Section Not Applicable

If Specified Person is Non-Resident who does not have a permanent establishment in India.

The section has overriding effect on all provisions of Chapter XVIIB of the Income tax Act, 1961 Except the Followings:

192 – TDS on Salary

192A – TDS on Premature withdrawal from EPF

194B – TDS on Lottery

194BB – TDS on Horse Riding

194LBC – TDS on Income in respect of investment in securitization trust

194N – TDS on cash withdrawal in excess of Rs. 1 crore


Tax shall be deducted at Highest of the Followings

A) at twice the rate specified in the relevant provision of the Act or

B) at twice the rate or rates in force; or

C) at the rate of five percent or

D) Section 206AA Rate (If Applicable section applies)

Note :- Similar Provision for TCS u/s 206CCA has also been inserted and applied.

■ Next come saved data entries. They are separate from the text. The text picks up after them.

import Literature.Analysis.FluidPDE.NSSereginMildStabilityHolds
import Literature.Analysis.FluidPDE.NSSereginMildRescaling
import HarnessLib

/-!
MAINTENANCE 2026-08-20 (ops-buildfix lane): `exists_oneScale_top_bound_of_LR` is now `exists_oneScale_top_bound_of_LR'` in this file — the unprimed fully-qualified name is ALSO
declared (a different variant of the same cited statement) in `LocalLerayUniformTopBound.lean`, and two modules declaring one name cannot be
co-imported (this broke the `Literature` root aggregate). Only the name changed; statement and proof are byte-identical.

# Tools for Albritton–Barker's backward `L³` Liouville theorem: persistence of singularities in
# quantitative form at the top of a slab, and the vanishing of zoomed-out `L³` slices

Analysis/FluidPDE proof file (theorems only: no definition, no named fact, no `sorry`) on the
discharge path of the named fact
`Literature.Analysis.FluidPDE.AlbrittonBarker2019_liouville_L3_backward`
(`AncientL3BackwardLiouville.lean`; D. Albritton, T. Barker, *On local Type I singularities of the
Navier–Stokes equations and Liouville theorems*, J. Math. Fluid Mech. 21 (2019) no. 43 =
arXiv:1811.00502, **Thm. 1.2**, proved in §4 through Thm. 4.1 "by zooming out and the persistence
of singularities"). The discharge (`AncientL3BackwardLiouvilleProofs.lean`) re-runs the tree's
proved zoom-*in* argument of Seregin (`seregin_blowup_core`, `NSSereginBlowupCore.lean`) as the
printed zoom-*out*; this file supplies the two tools in which the two arguments differ:

* `exists_oneScale_top_bound_of_LR'`, `singular_point_stability_unit_bound` — **persistence of
  singularities in quantitative form** (Albritton–Barker 2019, **Prop. 2.3**, arXiv p. 5: "We prove
  the contrapositive. Suppose that `u ∈ L^∞(Q(R))` … this ensures
  `limsup_k sup_{Q(r/2)} |v^{(k)}| ≤ C_CKN / r`"; Lemarié-Rieusset 2016, proof of Thm. 15.5,
  PDF pp. 571–573, (15.5)–(15.6) with Thm. 14.4). The tree's `singular_point_stability_unit`
  (`NSSereginMildStabilityCore.lean`) concludes only that each approximant `v_n`, `n` large, is
  essentially bounded on `Q_{r₁}(T, x₀)`; its proof — reproduced here verbatim up to the last
  step — gives the bound `C₀ ε₀ / s` of Thm. 14.4 at a scale `s` chosen *before* `n`, i.e. a bound
  **uniform in `n`**, which is what the zoom-out needs (the zoomed-out copies of a bounded ancient
  solution are bounded, never singular; it is the uniformity that un-scales to `v ≡ 0`).
* `tendsto_integral_inner_zoomOut_of_memLp_three` — **zoomed-out copies of a fixed `L³` field
  vanish in `𝒟'`**: `∫ ⟪λ_n V(x₀ + λ_n x), φ(x)⟫ dx → 0` as `λ_n → +∞` (Albritton–Barker 2019, §4,
  arXiv p. 9: `L³ ⊆ 𝔹`, the functions `f` of `Ḃ^{-1}_{∞,∞}` with "`f(λ·) → 0` in the sense of
  distributions as `λ → ∞`", and "`U^{(k)} → 0` in the sense of distributions"); the twin of the
  tree's zoom-in lemma `tendsto_integral_inner_blowup_of_memLp_three` (`λ_n → 0⁺`,
  `NSSereginMildRescaling.lean`). Proof: approximate `V` in `L³` by a continuous compactly
  supported `g` (`MemLp.exists_hasCompactSupport_eLpNorm_sub_le`); the error pairs critically
  (`|∫⟪λ h(x₀ + λ·), φ⟫| ≤ ‖h‖₃ ‖φ‖_{3/2}`), and `|∫⟪λ g(x₀ + λ·), φ⟫| ≤ λ⁻² ‖g‖₁ sup|φ| → 0`.

## References

* D. Albritton, T. Barker, J. Math. Fluid Mech. 21 (2019), Paper No. 43 = arXiv:1811.00502:
  Prop. 2.3 and its proof (arXiv p. 5); §4, Thm. 4.1 and its proof (arXiv p. 9).
  [`AlbrittonBarker2019`]
* P. G. Lemarié-Rieusset, *The Navier–Stokes Problem in the 21st Century* (CRC 2016),
  doi:10.1201/b19556: Thm. 14.4 (PDF p. 505); proof of Thm. 15.5, pp. 571–573. [`LemarieRieusset2016`]
* W. Rusin, V. Šverák, J. Funct. Anal. 260 (2011) = arXiv:0911.0500, Lemma 2.1. [`RusinSverak2011`]
-/

noncomputable section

How to Check the Non Filer Status of Seller on Portal

It can be seen that the tax deductor or the tax collector is required to do a due diligence of satisfying himself if the deductee or the collectee is a specified person. This can lead to extra compliance burden on such tax deductor or tax collector. To ease this compliance burden the Central Board of Direct Taxes is issuing a new functionality “Compliance Check for Sections 206AB & 206CCA“. This functionality is made available through reporting portal of the Income-tax Department. The tax deductor or the collector can feed the single PAN (PAN search) or multiple PANs (bulk search) of the deductee or collectee and can get a response from the functionality if such deductee or collectee is a specified person. For PAN Search, response will be visible on the screen which can be downloaded in the PDF format. For Bulk Search, response would be in the form of downloadable file which can be kept for record. The deductor or the collector may check the PAN in the functionality at the beginning of the financial year and then he is not required to check the PAN of non-specified person during that financial year.